Aim of the task:
First find the line with "fgrad_apply, Equiv.apply_symm_apply, hcube_shift" in the entries below, then set down exactly every line through the line with "have eq : n", that line included.

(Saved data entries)
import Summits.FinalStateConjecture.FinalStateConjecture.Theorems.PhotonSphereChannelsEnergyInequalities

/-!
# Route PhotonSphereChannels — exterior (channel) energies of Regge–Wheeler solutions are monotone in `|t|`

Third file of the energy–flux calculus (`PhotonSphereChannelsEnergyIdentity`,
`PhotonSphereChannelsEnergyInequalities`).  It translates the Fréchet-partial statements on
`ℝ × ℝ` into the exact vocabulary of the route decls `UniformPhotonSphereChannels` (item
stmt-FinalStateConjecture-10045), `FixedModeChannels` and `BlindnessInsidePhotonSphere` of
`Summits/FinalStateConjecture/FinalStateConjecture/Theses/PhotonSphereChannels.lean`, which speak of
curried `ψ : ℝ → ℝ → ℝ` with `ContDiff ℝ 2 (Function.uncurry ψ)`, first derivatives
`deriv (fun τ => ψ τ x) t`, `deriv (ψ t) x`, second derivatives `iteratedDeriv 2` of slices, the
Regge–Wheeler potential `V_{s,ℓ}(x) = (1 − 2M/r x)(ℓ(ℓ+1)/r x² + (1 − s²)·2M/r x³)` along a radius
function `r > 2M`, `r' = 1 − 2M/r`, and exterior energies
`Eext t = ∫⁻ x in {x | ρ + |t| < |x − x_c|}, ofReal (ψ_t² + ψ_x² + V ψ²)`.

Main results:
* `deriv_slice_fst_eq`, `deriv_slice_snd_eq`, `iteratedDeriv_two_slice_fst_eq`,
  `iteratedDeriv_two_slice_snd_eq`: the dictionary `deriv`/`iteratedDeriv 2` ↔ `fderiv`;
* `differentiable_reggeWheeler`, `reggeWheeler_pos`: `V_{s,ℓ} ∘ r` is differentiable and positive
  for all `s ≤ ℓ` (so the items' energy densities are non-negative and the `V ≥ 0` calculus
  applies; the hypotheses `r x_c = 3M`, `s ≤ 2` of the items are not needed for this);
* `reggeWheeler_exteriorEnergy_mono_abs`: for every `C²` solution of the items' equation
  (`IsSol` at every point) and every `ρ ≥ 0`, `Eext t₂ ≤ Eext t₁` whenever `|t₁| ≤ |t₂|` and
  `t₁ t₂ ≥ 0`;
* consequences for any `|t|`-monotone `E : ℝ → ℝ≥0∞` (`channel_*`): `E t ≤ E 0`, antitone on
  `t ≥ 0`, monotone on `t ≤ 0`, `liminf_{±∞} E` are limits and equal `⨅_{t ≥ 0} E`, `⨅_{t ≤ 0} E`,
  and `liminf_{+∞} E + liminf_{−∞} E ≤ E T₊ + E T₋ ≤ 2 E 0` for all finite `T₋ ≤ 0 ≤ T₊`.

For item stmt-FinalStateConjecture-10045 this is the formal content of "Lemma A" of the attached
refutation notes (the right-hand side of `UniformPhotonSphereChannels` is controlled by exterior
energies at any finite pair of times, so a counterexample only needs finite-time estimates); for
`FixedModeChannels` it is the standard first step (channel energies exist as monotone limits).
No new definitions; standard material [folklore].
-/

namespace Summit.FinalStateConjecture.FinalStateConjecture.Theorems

---

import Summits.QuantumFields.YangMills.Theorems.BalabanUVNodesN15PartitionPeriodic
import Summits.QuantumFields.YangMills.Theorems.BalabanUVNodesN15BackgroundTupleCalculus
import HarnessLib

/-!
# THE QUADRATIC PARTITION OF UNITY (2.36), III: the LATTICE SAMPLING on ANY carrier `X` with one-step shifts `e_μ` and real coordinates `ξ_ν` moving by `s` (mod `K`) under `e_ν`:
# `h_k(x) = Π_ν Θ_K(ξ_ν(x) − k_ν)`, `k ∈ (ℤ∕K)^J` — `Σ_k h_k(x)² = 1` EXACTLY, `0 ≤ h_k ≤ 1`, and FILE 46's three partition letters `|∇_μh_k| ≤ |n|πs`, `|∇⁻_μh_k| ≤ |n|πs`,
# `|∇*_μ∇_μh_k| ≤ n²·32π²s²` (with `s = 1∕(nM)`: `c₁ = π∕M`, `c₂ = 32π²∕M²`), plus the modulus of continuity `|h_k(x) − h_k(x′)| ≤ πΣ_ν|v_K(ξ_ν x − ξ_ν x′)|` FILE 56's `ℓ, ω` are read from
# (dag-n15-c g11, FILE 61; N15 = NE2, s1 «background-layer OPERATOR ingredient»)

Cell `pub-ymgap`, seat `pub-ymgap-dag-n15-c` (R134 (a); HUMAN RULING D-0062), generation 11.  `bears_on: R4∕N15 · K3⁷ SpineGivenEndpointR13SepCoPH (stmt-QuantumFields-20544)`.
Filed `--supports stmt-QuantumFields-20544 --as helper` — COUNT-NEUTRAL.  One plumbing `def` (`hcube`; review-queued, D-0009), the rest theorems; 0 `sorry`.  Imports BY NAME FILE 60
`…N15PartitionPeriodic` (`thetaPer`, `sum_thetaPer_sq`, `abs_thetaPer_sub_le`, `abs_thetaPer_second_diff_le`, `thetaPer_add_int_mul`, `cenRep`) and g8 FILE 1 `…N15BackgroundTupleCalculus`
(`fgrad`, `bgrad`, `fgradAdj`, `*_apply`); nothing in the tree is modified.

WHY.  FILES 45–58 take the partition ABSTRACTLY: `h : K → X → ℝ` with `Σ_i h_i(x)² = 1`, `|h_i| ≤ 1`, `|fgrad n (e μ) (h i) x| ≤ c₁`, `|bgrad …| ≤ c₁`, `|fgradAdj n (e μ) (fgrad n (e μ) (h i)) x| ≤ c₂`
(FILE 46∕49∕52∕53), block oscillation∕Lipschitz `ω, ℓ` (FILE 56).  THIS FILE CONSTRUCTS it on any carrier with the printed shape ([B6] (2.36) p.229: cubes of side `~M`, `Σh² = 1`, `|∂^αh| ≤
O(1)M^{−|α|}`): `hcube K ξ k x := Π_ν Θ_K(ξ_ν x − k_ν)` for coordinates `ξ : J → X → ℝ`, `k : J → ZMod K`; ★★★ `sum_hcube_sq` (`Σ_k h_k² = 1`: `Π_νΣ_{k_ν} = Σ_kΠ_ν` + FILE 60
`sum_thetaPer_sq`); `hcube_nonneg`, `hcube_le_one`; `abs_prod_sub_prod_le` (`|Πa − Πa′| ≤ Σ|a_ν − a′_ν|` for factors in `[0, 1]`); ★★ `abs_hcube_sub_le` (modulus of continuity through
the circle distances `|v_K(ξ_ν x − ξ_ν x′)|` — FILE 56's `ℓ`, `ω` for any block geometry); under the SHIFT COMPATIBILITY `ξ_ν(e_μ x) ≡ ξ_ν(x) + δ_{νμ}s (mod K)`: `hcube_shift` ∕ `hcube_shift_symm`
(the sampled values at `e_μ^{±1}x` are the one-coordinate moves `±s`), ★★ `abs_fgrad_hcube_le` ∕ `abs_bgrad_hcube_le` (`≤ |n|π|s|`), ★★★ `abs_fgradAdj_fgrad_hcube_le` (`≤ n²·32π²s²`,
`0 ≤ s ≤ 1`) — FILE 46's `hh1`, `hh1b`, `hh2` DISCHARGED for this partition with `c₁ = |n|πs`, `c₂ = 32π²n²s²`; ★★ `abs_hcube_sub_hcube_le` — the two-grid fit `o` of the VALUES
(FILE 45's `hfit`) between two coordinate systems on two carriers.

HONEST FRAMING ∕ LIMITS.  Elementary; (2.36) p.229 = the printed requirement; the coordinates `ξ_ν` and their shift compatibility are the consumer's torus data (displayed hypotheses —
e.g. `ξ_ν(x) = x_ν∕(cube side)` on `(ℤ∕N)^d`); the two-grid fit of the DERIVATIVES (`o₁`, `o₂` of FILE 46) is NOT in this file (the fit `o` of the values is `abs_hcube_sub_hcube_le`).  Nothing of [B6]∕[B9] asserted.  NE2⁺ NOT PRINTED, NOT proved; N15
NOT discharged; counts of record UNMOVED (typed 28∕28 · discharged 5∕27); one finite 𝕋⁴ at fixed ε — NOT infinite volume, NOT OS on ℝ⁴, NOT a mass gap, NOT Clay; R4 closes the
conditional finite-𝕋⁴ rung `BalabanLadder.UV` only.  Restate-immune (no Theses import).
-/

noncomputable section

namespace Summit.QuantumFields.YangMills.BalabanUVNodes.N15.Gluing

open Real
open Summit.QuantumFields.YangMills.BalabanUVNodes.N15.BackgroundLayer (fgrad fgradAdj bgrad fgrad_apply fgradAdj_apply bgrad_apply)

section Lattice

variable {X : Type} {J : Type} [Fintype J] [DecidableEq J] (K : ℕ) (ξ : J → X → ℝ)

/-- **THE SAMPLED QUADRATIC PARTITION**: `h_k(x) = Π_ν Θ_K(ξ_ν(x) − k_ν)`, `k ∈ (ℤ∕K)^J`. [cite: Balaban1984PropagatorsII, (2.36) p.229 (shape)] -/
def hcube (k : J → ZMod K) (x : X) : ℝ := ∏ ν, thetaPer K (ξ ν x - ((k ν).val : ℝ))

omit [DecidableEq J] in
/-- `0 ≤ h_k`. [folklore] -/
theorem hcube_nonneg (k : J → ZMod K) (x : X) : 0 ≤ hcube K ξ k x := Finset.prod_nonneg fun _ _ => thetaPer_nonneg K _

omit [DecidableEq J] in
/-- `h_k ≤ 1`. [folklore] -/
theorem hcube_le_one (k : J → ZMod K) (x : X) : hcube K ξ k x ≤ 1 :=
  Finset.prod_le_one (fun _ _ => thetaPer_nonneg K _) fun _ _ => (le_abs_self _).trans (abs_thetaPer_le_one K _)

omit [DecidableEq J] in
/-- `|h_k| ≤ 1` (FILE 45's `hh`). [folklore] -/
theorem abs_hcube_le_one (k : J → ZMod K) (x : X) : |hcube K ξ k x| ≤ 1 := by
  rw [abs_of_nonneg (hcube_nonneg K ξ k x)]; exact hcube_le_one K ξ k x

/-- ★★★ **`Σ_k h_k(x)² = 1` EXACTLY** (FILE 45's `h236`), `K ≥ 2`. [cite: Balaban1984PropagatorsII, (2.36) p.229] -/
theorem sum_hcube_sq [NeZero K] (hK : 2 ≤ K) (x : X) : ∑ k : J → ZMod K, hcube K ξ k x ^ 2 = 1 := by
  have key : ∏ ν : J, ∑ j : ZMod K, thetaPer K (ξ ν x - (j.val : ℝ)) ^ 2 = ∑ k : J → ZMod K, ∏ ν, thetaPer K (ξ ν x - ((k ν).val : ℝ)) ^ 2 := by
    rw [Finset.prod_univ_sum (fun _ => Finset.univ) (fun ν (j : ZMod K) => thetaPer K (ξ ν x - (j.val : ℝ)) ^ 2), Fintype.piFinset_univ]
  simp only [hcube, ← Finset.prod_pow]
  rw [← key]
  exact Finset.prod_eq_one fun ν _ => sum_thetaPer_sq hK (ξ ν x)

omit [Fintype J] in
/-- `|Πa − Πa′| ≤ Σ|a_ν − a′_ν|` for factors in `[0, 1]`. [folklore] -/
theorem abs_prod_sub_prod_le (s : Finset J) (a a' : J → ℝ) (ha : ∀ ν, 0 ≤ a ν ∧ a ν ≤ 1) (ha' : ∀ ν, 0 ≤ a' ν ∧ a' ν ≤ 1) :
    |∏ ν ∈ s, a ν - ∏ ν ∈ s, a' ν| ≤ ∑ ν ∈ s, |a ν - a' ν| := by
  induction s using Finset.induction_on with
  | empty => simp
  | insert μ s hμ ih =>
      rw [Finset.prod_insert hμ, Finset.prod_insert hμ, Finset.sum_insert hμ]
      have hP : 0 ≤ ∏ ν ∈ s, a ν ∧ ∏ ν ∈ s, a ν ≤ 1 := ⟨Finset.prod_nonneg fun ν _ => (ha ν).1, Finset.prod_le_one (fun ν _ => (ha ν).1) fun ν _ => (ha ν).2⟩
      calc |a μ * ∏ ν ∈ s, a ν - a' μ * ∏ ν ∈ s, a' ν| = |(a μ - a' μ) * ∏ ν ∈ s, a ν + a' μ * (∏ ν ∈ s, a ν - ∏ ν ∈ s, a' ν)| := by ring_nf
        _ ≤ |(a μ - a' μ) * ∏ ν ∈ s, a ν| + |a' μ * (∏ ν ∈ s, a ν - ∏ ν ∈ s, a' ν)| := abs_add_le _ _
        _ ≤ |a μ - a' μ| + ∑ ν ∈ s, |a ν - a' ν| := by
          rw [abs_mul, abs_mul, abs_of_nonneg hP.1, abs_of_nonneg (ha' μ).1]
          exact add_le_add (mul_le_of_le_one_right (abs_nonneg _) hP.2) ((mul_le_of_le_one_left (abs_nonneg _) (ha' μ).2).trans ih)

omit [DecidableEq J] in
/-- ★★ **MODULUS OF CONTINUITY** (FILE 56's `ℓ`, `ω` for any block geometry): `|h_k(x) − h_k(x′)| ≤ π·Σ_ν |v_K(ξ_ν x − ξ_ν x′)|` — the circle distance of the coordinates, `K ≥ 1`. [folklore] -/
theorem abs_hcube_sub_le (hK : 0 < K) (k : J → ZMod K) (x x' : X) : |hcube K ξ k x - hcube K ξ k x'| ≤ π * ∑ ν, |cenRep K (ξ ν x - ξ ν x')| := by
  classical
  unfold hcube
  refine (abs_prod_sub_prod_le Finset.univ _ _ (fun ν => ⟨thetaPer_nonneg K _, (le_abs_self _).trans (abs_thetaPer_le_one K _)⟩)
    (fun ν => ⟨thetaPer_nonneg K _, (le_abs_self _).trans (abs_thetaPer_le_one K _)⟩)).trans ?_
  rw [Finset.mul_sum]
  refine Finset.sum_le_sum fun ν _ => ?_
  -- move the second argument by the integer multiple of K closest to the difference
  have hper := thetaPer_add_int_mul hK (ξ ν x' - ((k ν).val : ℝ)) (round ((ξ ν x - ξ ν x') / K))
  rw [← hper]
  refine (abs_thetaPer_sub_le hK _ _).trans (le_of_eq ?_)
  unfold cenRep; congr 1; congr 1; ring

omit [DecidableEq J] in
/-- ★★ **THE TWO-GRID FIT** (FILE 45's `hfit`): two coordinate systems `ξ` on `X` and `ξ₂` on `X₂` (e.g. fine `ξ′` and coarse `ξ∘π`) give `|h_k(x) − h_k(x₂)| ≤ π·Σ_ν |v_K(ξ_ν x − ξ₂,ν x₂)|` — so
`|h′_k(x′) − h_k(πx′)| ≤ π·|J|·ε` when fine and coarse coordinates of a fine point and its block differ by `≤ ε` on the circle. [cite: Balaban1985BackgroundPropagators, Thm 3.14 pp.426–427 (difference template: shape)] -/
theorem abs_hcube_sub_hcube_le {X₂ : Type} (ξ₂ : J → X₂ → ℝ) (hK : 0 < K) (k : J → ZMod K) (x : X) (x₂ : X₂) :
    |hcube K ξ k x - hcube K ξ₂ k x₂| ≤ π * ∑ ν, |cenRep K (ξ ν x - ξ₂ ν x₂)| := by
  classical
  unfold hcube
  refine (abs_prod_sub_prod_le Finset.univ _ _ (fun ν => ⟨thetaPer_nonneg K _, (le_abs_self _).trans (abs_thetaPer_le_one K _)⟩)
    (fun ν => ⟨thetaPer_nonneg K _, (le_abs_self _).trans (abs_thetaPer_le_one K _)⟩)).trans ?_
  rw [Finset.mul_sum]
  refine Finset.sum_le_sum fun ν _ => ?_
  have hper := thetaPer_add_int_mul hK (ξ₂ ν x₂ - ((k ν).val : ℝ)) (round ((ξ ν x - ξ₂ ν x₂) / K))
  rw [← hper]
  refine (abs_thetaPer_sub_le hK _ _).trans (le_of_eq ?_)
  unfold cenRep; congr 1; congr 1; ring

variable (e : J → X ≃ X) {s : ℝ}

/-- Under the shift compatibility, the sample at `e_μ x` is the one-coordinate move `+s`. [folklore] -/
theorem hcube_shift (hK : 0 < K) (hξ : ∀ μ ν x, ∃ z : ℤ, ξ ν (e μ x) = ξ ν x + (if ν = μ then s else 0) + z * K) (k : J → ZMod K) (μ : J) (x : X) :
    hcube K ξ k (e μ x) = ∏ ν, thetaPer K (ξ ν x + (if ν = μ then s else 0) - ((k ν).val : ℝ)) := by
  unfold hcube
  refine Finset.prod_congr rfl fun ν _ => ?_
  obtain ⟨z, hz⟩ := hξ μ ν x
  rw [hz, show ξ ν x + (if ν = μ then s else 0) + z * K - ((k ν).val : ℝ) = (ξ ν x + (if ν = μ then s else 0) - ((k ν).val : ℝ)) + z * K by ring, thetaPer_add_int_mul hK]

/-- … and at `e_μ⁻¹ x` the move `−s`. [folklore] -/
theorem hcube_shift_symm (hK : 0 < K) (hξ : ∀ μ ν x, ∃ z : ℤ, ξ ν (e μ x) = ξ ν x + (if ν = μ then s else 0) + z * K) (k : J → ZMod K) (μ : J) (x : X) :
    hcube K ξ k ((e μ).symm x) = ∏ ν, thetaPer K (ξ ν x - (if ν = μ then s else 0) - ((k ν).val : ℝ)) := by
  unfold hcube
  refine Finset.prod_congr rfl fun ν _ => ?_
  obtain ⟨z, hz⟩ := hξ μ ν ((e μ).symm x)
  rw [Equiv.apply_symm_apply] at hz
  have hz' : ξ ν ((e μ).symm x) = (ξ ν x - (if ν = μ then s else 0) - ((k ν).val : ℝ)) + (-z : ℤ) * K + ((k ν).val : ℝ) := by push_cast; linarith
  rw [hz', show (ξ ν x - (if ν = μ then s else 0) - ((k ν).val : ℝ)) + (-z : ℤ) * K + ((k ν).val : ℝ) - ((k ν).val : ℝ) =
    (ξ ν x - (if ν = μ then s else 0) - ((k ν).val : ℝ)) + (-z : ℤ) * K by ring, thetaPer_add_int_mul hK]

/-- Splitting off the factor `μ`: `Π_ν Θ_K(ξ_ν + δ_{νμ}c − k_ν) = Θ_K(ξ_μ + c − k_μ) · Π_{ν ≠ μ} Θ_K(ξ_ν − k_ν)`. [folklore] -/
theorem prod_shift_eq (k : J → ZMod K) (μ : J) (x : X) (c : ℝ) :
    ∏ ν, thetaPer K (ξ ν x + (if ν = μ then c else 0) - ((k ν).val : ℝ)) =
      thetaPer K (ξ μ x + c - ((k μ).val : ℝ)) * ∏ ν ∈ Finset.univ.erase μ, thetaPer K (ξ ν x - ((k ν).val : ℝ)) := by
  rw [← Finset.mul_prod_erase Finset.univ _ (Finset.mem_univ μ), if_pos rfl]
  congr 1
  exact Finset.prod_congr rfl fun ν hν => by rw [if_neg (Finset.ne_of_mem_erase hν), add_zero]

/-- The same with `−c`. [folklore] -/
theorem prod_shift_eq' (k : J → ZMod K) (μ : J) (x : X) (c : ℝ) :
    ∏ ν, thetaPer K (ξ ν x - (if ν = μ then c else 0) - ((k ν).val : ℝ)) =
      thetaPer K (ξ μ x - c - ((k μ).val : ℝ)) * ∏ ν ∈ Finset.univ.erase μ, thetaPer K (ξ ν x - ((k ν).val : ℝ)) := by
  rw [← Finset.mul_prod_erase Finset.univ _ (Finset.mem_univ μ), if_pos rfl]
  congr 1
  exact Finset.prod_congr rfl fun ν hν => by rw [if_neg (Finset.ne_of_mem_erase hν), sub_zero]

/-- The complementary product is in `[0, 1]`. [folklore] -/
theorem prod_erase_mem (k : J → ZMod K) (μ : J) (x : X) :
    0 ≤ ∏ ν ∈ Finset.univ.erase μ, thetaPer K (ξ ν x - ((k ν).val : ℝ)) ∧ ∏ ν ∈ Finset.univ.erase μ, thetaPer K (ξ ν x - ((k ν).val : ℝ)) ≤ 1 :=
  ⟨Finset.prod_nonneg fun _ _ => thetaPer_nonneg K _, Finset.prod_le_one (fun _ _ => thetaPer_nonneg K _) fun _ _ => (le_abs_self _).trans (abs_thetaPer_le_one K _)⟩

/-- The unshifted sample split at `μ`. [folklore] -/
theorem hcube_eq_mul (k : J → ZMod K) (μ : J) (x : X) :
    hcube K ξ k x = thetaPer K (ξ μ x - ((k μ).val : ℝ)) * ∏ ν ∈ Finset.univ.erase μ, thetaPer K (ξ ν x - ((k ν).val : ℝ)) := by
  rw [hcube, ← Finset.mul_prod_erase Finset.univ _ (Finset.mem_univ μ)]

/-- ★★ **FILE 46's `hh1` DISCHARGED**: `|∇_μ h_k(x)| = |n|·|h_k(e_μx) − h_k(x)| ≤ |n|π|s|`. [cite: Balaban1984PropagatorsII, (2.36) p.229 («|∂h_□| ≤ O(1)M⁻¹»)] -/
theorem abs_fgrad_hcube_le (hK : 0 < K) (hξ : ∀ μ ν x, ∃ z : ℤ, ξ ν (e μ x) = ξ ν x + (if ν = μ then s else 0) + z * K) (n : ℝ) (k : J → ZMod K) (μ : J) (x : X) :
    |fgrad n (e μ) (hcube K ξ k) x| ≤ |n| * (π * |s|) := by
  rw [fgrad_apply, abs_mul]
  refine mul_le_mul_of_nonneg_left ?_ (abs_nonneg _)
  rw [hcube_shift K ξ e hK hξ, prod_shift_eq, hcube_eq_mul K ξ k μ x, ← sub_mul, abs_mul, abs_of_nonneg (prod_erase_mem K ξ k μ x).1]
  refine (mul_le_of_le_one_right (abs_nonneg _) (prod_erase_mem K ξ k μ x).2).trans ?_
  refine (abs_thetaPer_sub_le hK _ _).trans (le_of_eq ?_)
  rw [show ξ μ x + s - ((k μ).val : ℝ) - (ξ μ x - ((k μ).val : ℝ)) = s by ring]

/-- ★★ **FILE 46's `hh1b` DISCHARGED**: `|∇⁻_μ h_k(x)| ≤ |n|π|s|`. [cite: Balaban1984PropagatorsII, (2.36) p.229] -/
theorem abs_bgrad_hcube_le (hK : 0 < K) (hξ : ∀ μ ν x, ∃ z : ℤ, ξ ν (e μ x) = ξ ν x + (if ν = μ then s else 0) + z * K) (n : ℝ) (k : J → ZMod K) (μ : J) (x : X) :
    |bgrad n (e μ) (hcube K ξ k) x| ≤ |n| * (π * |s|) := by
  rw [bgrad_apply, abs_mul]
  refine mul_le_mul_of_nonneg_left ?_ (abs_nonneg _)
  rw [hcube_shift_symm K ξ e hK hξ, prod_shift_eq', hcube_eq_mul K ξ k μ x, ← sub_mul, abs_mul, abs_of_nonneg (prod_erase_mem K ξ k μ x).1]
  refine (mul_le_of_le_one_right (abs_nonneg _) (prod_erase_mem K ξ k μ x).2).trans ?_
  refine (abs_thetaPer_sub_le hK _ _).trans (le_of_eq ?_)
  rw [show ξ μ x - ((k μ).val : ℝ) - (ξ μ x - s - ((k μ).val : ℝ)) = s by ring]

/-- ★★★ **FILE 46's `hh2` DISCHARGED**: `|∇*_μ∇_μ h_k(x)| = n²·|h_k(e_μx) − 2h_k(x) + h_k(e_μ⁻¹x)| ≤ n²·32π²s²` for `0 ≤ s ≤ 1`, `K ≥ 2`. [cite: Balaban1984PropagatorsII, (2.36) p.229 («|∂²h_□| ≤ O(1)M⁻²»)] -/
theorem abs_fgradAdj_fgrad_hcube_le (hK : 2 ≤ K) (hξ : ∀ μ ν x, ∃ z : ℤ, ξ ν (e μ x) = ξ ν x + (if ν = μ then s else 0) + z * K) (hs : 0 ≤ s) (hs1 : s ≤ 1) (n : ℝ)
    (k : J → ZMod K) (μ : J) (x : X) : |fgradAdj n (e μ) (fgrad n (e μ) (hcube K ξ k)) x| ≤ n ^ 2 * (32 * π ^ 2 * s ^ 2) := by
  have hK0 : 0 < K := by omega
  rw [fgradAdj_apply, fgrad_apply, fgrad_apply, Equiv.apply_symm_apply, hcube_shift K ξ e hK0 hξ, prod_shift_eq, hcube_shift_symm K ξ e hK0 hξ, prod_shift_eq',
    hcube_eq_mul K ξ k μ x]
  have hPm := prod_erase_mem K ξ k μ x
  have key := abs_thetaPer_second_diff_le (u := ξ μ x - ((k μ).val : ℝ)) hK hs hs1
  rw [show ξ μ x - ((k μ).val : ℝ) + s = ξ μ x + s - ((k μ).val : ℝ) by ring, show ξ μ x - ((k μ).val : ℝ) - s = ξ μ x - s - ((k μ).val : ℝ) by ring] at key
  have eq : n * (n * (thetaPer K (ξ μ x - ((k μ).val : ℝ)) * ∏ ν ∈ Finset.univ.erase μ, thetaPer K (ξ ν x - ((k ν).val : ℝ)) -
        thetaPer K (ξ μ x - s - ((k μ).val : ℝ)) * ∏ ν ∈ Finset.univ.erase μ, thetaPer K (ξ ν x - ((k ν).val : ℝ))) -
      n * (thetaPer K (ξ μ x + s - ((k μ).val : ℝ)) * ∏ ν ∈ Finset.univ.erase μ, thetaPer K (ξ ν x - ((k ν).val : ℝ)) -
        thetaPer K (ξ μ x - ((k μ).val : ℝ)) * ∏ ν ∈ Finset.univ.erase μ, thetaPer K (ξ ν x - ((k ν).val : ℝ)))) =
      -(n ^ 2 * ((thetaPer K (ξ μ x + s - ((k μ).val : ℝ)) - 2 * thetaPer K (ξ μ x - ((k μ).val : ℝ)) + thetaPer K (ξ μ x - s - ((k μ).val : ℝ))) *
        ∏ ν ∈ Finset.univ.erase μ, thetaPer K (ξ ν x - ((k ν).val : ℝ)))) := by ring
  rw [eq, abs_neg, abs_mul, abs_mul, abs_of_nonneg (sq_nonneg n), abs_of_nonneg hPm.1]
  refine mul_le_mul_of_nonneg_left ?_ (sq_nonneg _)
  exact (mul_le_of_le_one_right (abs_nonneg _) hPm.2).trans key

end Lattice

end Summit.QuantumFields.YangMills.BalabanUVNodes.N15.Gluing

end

Result for this task:
  rw [fgradAdj_apply, fgrad_apply, fgrad_apply, Equiv.apply_symm_apply, hcube_shift K ξ e hK0 hξ, prod_shift_eq, hcube_shift_symm K ξ e hK0 hξ, prod_shift_eq',
    hcube_eq_mul K ξ k μ x]
  have hPm := prod_erase_mem K ξ k μ x
  have key := abs_thetaPer_second_diff_le (u := ξ μ x - ((k μ).val : ℝ)) hK hs hs1
  rw [show ξ μ x - ((k μ).val : ℝ) + s = ξ μ x + s - ((k μ).val : ℝ) by ring, show ξ μ x - ((k μ).val : ℝ) - s = ξ μ x - s - ((k μ).val : ℝ) by ring] at key
  have eq : n * (n * (thetaPer K (ξ μ x - ((k μ).val : ℝ)) * ∏ ν ∈ Finset.univ.erase μ, thetaPer K (ξ ν x - ((k ν).val : ℝ)) -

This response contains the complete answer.